Aim of the exercise. Take the lines below between the one holding "(∀ (ω : SiteConfig" and the one holding "(∀ z ∈ N.carrier, z", inclusive, and copy them exactly. Add nothing.

--- Supplied data ---

import Summits.CriticalPhenomena.CardyFormulaZ2.Theses.CardySelfDualSegment
import Summits.CriticalPhenomena.CardyFormulaZ2.Theorems.CardyMagicRigidityLoopsToCrossingsStubComparisonGeometry
import Summits.CriticalPhenomena.CardyFormulaZ2.Theorems.CardyMagicRigidityLoopsToCrossingsStubCardyContinuity
import Literature.Probability.Percolation.CornerPercolation
import Literature.Probability.Percolation.CardyFormulaConformalInvariance
import Literature.Probability.Percolation.TriCrossingSandwich
import Literature.Probability.LatticeModels.TriangularLatticeProofs
import Literature.Probability.RandomPlanarGeometry.ImageUnivalent
import Literature.Probability.RandomPlanarGeometry.CollarGeometry
import Literature.Barriers.CriticalPhenomena.EmbeddingModulusUniquenessProofs

/-!
# Crux `SmirnovBasePoint` (stmt-CriticalPhenomena-5474), line `Sketch`: stub `stub_upperInclusion`

The upper exact inclusion of the sheared two-quad sandwich. Let `R = (Ω; arcs 0–3)` be a conformal
rectangle and `N` an *upper comparison quad* of `R` with parameters `r, m, τ > 0`:

* the arcs `1, 3` of `N` are poked out of `Ω`: every point of `N.arc 1 ∪ N.arc 3` is at distance
  `≥ r` from every point of `Ω`;
* `N` is pulled into `Ω` along the arcs `0, 2`: `Ω ∖ N` consists of thin caps within `τ` of
  `R.arc 0` or of `R.arc 2`, the points of `N ∩ Ω` are `≥ m` from `R.arc 0 ∪ R.arc 2`, and
  `N.arc 0`, `N.arc 2` lie within `τ` of `R.arc 0`, `R.arc 2`;
* the caps are far apart: `3τ < dist (R.arc 0, R.arc 2)`.

Then, for small mesh `δ`, every `𝕋`-frame crude crossing of `R` with slack `2δ` (an open bond
path of `upTriangleConfig ω` through sites with mesh point in `Ω`, from a site within `2δ` of
`R.arc 0` to a site within `2δ` of `R.arc 2`) is a G02 crossing of `N` at mesh `δ`
(`triCrossing N.carrier δ (N.arc 0) (N.arc 2)`), *given* the owner extraction (stub D1, taken as
a hypothesis): the open-owner `𝕋`-path of open sites in `Ω` starts in the cap at `R.arc 0` and
ends in the cap at `R.arc 2`; between its last site `a'` in the cap at `R.arc 0` and the first
later site `b'` off `N` (necessarily in the cap at `R.arc 2`) it runs inside `N`
(`PathIn.last_exit`, `PathIn.exit`); the mesh edges `[δa', δx₁]` and `[δx_k, δb']` cross
`∂N` within `δ` of `δa'`, `δb'`, and the crossing points lie on `N.arc 0`, `N.arc 2`
respectively (not on `N.arc 1 ∪ N.arc 3`, which are `≥ r > δ` away from `Ω`; not on the other
low arc, which is near the other, far-away cap). The lower-half sandwich lemma
`mem_triCrossing_of_pathIn N` (Bollobás–Riordan 2006, Ch. 7, Claim 19) with plate margin `t = δ`
then produces the G02 crossing of `N`.

Sources: B. Bollobás, O. Riordan, *Percolation*, CUP 2006, Ch. 7 (Claim 19 p. 192 and the remark
p. 195); the trimming bookkeeping is folklore.
-/

noncomputable section

namespace Summit.CriticalPhenomena.CardyFormulaZ2.Cruxes.SmirnovBasePoint.ShearedSandwich

open Literature.Probability.RandomPlanarGeometry hiding cardyFunction
open Literature.Probability.Percolation hiding cardyFunction
open Literature.Probability.LatticeModels
open Literature.Barriers.CriticalPhenomena
open Summit.CriticalPhenomena.CardyFormulaZ2.Cruxes.LoopsToCrossings.OracleSandwich
open Filter Topology Set MeasureTheory Metric

namespace UpperInclusion

/-- **Far-apart caps.** If `3τ < dist p q` for all `p ∈ R.arc 0`, `q ∈ R.arc 2`, then for any two
points `x, y` of the plane `3τ < infDist x (R.arc 0) + dist x y + infDist y (R.arc 2)` (the arcs
are compact and nonempty, so the infima are attained). [folklore] -/
theorem lt_infDist_add_dist_add_infDist (R : ConformalRectangle) {τ : ℝ}
    (hsep : ∀ p ∈ R.arc 0, ∀ q ∈ R.arc 2, 3 * τ < dist p q) (x y : ℂ) :
    3 * τ < infDist x (R.arc 0) + dist x y + infDist y (R.arc 2) := by
  obtain ⟨p, hp, hpx⟩ := (R.isCompact_arc 0).exists_infDist_eq_dist ⟨_, R.pt_mem_arc_self 0⟩ x
  obtain ⟨q, hq, hqy⟩ := (R.isCompact_arc 2).exists_infDist_eq_dist ⟨_, R.pt_mem_arc_self 2⟩ y
  rw [hpx, hqy, dist_comm x p]
  exact (hsep p hp q hq).trans_le (dist_triangle4 p x y q)

/-- **Boundary contact.** Let `N` be a conformal rectangle with
`frontier N ⊆ (X ∪ Y) ∪ (N.arc 1 ∪ N.arc 3)`, whose arcs `1, 3` are at distance `≥ r > δ` from a
set `Ω`. If `a' ∼ x` in `𝕋` at mesh `δ > 0`, `δa' ∈ Ω ∖ N` is farther than `δ` from `Y` and
`δx ∈ N`, then `δa'` is within `δ` of `X`: the mesh edge `[δx, δa']` (of length `δ`) leaves the
open set `N` through a frontier point, which can only lie on `X`. [folklore] -/
theorem infDist_le_of_adj_of_not_mem (N : ConformalRectangle) {X Y Ω : Set ℂ}
    (hfr : frontier N.carrier ⊆ (X ∪ Y) ∪ (N.arc 1 ∪ N.arc 3)) {r δ : ℝ} (hδ : 0 < δ)
    (hδr : δ < r) (hb : ∀ z ∈ N.arc 1 ∪ N.arc 3, ∀ w ∈ Ω, r ≤ dist z w)
    {a' x : Site 2} (hadj : triGraph.Adj a' x)
    (ha'Ω : triMeshPoint δ a' ∈ Ω) (ha'N : triMeshPoint δ a' ∉ N.carrier)
    (hY : ∀ f ∈ Y, δ < dist (triMeshPoint δ a') f)
    (hxN : triMeshPoint δ x ∈ N.carrier) :
    infDist (triMeshPoint δ a') X ≤ δ := by
  have hseg : ¬ segment ℝ (triMeshPoint δ x) (triMeshPoint δ a') ⊆ N.carrier := fun h =>
    ha'N (h (right_mem_segment ℝ _ _))
  obtain ⟨f, hf, hff⟩ := exists_mem_segment_frontier N.isOpen hxN hseg
  have hfd : dist (triMeshPoint δ a') f ≤ δ := by
    have h1 := dist_le_dist_of_mem_segment hf
      (right_mem_segment ℝ (triMeshPoint δ x) (triMeshPoint δ a'))
    rw [dist_triMeshPoint_of_triGraph_adj hadj.symm, abs_of_pos hδ] at h1
    rwa [dist_comm] at h1
  rcases hfr hff with (hfX | hfY) | hf13
  · exact (infDist_le_dist_of_mem hfX).trans hfd
  · exact absurd hfd (not_le.2 (hY f hfY))
  · have := hb f hf13 _ ha'Ω
    rw [dist_comm] at this
    exfalso
    linarith

end UpperInclusion

open UpperInclusion in
/-- **Stub D (upper exact inclusion).** Given owner extraction (stub D1), for an upper comparison
quad `N` of `R` (the clauses of stub C) every `𝕋`-frame crude crossing of `R` with slack `2δ` at
small mesh `δ` is a G02 crossing of `N`: the open-owner path (sites in `Ω`) is trimmed to a run
inside `N` entered from a cap site near `arc 0` and left to a cap site near `arc 2` (both within
`δ` of `N.arc 0`, `N.arc 2`), to which `mem_triCrossing_of_pathIn N` applies with plate margin `δ`.
[cite: BollobasRiordan2006, Ch. 7 Claim 19 p. 192 and remark p. 195] -/
theorem stub_upperInclusion :
    (∀ (ω : SiteConfig (Site 2)) (V : Set (Site 2)) (u v : Site 2),
      PathIn (openGraph (upTriangleConfig ω)) V u v → u ≠ v →
        ∃ a b : Site 2, (a = u ∨ triGraph.Adj u a) ∧ (b = v ∨ triGraph.Adj b v) ∧
          PathIn triGraph (V ∩ ω) a b) →
    ∀ (R N : ConformalRectangle) (r m τ : ℝ), 0 < r → 0 < m → 0 < τ →
      (∀ p ∈ R.arc 0, ∀ q ∈ R.arc 2, 3 * τ < dist p q) →
      (∀ z ∈ N.arc 1 ∪ N.arc 3, ∀ w ∈ R.carrier, r ≤ dist z w) →
      (∀ z ∈ R.carrier, z ∉ N.carrier → infDist z (R.arc 0) ≤ τ ∨ infDist z (R.arc 2) ≤ τ) →
      (∀ z ∈ N.carrier, z ∈ R.carrier → m ≤ infDist z (R.arc 0) ∧ m ≤ infDist z (R.arc 2)) →
      (∀ z ∈ N.arc 0, infDist z (R.arc 0) ≤ τ) →
      (∀ z ∈ N.arc 2, infDist z (R.arc 2) ≤ τ) →
      ∃ δ₀ > 0, ∀ δ : ℝ, 0 < δ → δ < δ₀ →
        upTriangleConfig ⁻¹' openCrossing
          {y : Site 2 | triMeshPoint δ y ∈ R.carrier}
          {u : Site 2 | infDist (triMeshPoint δ u) (R.arc 0) ≤ 2 * δ}
          {v : Site 2 | infDist (triMeshPoint δ v) (R.arc 2) ≤ 2 * δ} ⊆
        triCrossing N.carrier δ (N.arc 0) (N.arc 2) := by
  intro hD1 R N r m τ hr hm hτ hsep hb hc hd hf0 hf2
  obtain ⟨δN, hδN, tN, htN, hN⟩ := mem_triCrossing_of_pathIn N
  refine ⟨min (min δN tN) (min r (min (m / 4) (τ / 4))), by positivity, ?_⟩
  intro δ hδ hδlt
  simp only [lt_min_iff] at hδlt
  obtain ⟨⟨hδN', hδtN⟩, hδr, hδm, hδτ⟩ := hδlt
  intro ω' hω'
  rw [mem_preimage, mem_openCrossing_iff] at hω'
  obtain ⟨u, hu, v, hv, huv⟩ := hω'
  rw [DCT16.mem_openConnIn_iff_pathIn] at huv
  have hu' : infDist (triMeshPoint δ u) (R.arc 0) ≤ 2 * δ := hu
  have hv' : infDist (triMeshPoint δ v) (R.arc 2) ≤ 2 * δ := hv
  set S : Set (Site 2) := {y : Site 2 | triMeshPoint δ y ∈ R.carrier} with hS
  have hsep' := lt_infDist_add_dist_add_infDist R hsep
  -- mesh distances of equal-or-adjacent sites
  have hdist : ∀ {x y : Site 2}, x = y ∨ triGraph.Adj y x →
      dist (triMeshPoint δ x) (triMeshPoint δ y) ≤ δ := by
    rintro x y (rfl | h)
    · rw [dist_self]; exact hδ.le
    · rw [dist_triMeshPoint_of_triGraph_adj h.symm, abs_of_pos hδ]
  -- a site near `arc 0` and a site near `arc 2` are neither equal nor adjacent
  have hfar : ∀ {x y : Site 2}, infDist (triMeshPoint δ x) (R.arc 0) ≤ τ →
      infDist (triMeshPoint δ y) (R.arc 2) ≤ τ → x = y ∨ triGraph.Adj y x → False := by
    intro x y hx hy hxy
    have := hsep' (triMeshPoint δ x) (triMeshPoint δ y)
    linarith [hdist hxy]
  -- step 0: the crude crossing is nontrivial
  have hne : u ≠ v := fun h => hfar (by linarith) (by linarith) (Or.inl h)
  -- step 1: owner extraction
  obtain ⟨a, b, hau, hbv, hP⟩ := hD1 ω' S u v huv hne
  have haS : triMeshPoint δ a ∈ R.carrier := hP.left_mem.1
  have hbS : triMeshPoint δ b ∈ R.carrier := hP.right_mem.1
  have ha0 : infDist (triMeshPoint δ a) (R.arc 0) ≤ 3 * δ := by
    have := infDist_le_infDist_add_dist (x := triMeshPoint δ a) (y := triMeshPoint δ u)
      (s := R.arc 0)
    linarith [hdist hau]
  have hb2 : infDist (triMeshPoint δ b) (R.arc 2) ≤ 3 * δ := by
    have := infDist_le_infDist_add_dist (x := triMeshPoint δ b) (y := triMeshPoint δ v)
      (s := R.arc 2)
    linarith [hdist (hbv.imp id SimpleGraph.Adj.symm)]
  -- step 2: `a` lies in the cap at `arc 0`, `b` in the cap at `arc 2`, both off `N`
  have haN : triMeshPoint δ a ∉ N.carrier := fun h => by
    have := (hd _ h haS).1
    linarith
  have hbN : triMeshPoint δ b ∉ N.carrier := fun h => by
    have := (hd _ h hbS).2
    linarith
  set C : Set (Site 2) :=
    {x : Site 2 | triMeshPoint δ x ∉ N.carrier ∧ infDist (triMeshPoint δ x) (R.arc 0) ≤ τ} with hC
  have haC : a ∈ C := ⟨haN, by linarith⟩
  have hbC : b ∉ C := fun h => hfar h.2 (by linarith) (Or.inl rfl)
  -- step 3: the last site `a'` of the path in the cap at `arc 0` …
  obtain ⟨a', a'', ha'C, ha'S, ha''C, ha'a'', hP1⟩ := hP.last_exit haC hbC
  have ha''S : a'' ∈ (S ∩ ω') \ C := hP1.left_mem
  have ha''N : triMeshPoint δ a'' ∈ N.carrier := by
    by_contra h
    rcases hc _ ha''S.1.1 h with h0 | h2
    · exact ha''C ⟨h, h0⟩
    · exact hfar ha'C.2 h2 (Or.inr ha'a''.symm)
  -- … and the first later site `b'` off `N`
  set I : Set (Site 2) := {x : Site 2 | triMeshPoint δ x ∈ N.carrier} with hI
  obtain ⟨b'', b', hb''I, hb'I, hb'S, hb''b', hP2⟩ := hP1.exit (R := I) ha''N hbN
  have hb'N : triMeshPoint δ b' ∉ N.carrier := hb'I
  have hb''N : triMeshPoint δ b'' ∈ N.carrier := hb''I
  have hb'2 : infDist (triMeshPoint δ b') (R.arc 2) ≤ τ := by
    rcases hc _ hb'S.1.1 hb'N with h0 | h2
    · exact absurd ⟨hb'N, h0⟩ hb'S.2
    · exact h2
  -- step 4: boundary contacts at the two ends of the run
  have hfr : frontier N.carrier ⊆ (N.arc 0 ∪ N.arc 2) ∪ (N.arc 1 ∪ N.arc 3) :=
    frontier_subset_arcs_zero_two N
  have hfr' : frontier N.carrier ⊆ (N.arc 2 ∪ N.arc 0) ∪ (N.arc 1 ∪ N.arc 3) :=
    hfr.trans (by rw [union_comm (N.arc 0)])
  have ha'N0 : infDist (triMeshPoint δ a') (N.arc 0) ≤ δ := by
    refine infDist_le_of_adj_of_not_mem N hfr hδ hδr hb ha'a'' ha'S.1 ha'C.1 (fun f hf => ?_) ha''N
    have := hsep' (triMeshPoint δ a') f
    linarith [hf2 f hf, ha'C.2]
  have hb'N2 : infDist (triMeshPoint δ b') (N.arc 2) ≤ δ := by
    refine infDist_le_of_adj_of_not_mem N hfr' hδ hδr hb hb''b'.symm hb'S.1.1 hb'N (fun f hf => ?_)
      hb''N
    have := hsep' f (triMeshPoint δ b')
    linarith [hf0 f hf, dist_comm f (triMeshPoint δ b')]
  -- step 5: the trimmed path and the lower-half sandwich lemma for `N`
  set T : Set (Site 2) := insert a' (insert b' (I ∩ ((S ∩ ω') \ C))) with hT
  have hTS : T ⊆ S ∩ ω' := by
    rintro x (rfl | rfl | hx)
    · exact ha'S
    · exact hb'S.1
    · exact hx.2.1
  have hsub : I ∩ ((S ∩ ω') \ C) ⊆ T := fun x hx => mem_insert_of_mem _ (mem_insert_of_mem _ hx)
  have hpath : PathIn triGraph T a' b' :=
    ((PathIn.of_adj (mem_insert _ _) (hsub hP2.left_mem) ha'a'').trans (hP2.mono hsub)).tail
      hb''b' (mem_insert_of_mem _ (mem_insert _ _))
  refine hN δ δ hδ hδN' hδ.le hδtN.le ω' T a' b' (fun x hx => (hTS hx).2) ?_ ?_ ha'C.1 ha'N0
    hb'N hb'N2 hpath
  · rintro x (rfl | rfl | hx) hxN
    · exact Or.inl ha'N0
    · exact Or.inr hb'N2
    · exact absurd hx.1 hxN
  · intro x hx _
    have hxΩ : triMeshPoint δ x ∈ R.carrier := (hTS hx).1
    constructor
    · refine hδr.trans_le ((le_infDist ⟨_, N.pt_mem_arc_self 1⟩).2 fun z hz => ?_)
      rw [dist_comm]
      exact hb z (Or.inl hz) _ hxΩ
    · refine hδr.trans_le ((le_infDist ⟨_, N.pt_mem_arc_self 3⟩).2 fun z hz => ?_)
      rw [dist_comm]
      exact hb z (Or.inr hz) _ hxΩ

end Summit.CriticalPhenomena.CardyFormulaZ2.Cruxes.SmirnovBasePoint.ShearedSandwich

---

Finished task.
    (∀ (ω : SiteConfig (Site 2)) (V : Set (Site 2)) (u v : Site 2),
      PathIn (openGraph (upTriangleConfig ω)) V u v → u ≠ v →
        ∃ a b : Site 2, (a = u ∨ triGraph.Adj u a) ∧ (b = v ∨ triGraph.Adj b v) ∧
          PathIn triGraph (V ∩ ω) a b) →
    ∀ (R N : ConformalRectangle) (r m τ : ℝ), 0 < r → 0 < m → 0 < τ →
      (∀ p ∈ R.arc 0, ∀ q ∈ R.arc 2, 3 * τ < dist p q) →
      (∀ z ∈ N.arc 1 ∪ N.arc 3, ∀ w ∈ R.carrier, r ≤ dist z w) →
      (∀ z ∈ R.carrier, z ∉ N.carrier → infDist z (R.arc 0) ≤ τ ∨ infDist z (R.arc 2) ≤ τ) →
      (∀ z ∈ N.carrier, z ∈ R.carrier → m ≤ infDist z (R.arc 0) ∧ m ≤ infDist z (R.arc 2)) →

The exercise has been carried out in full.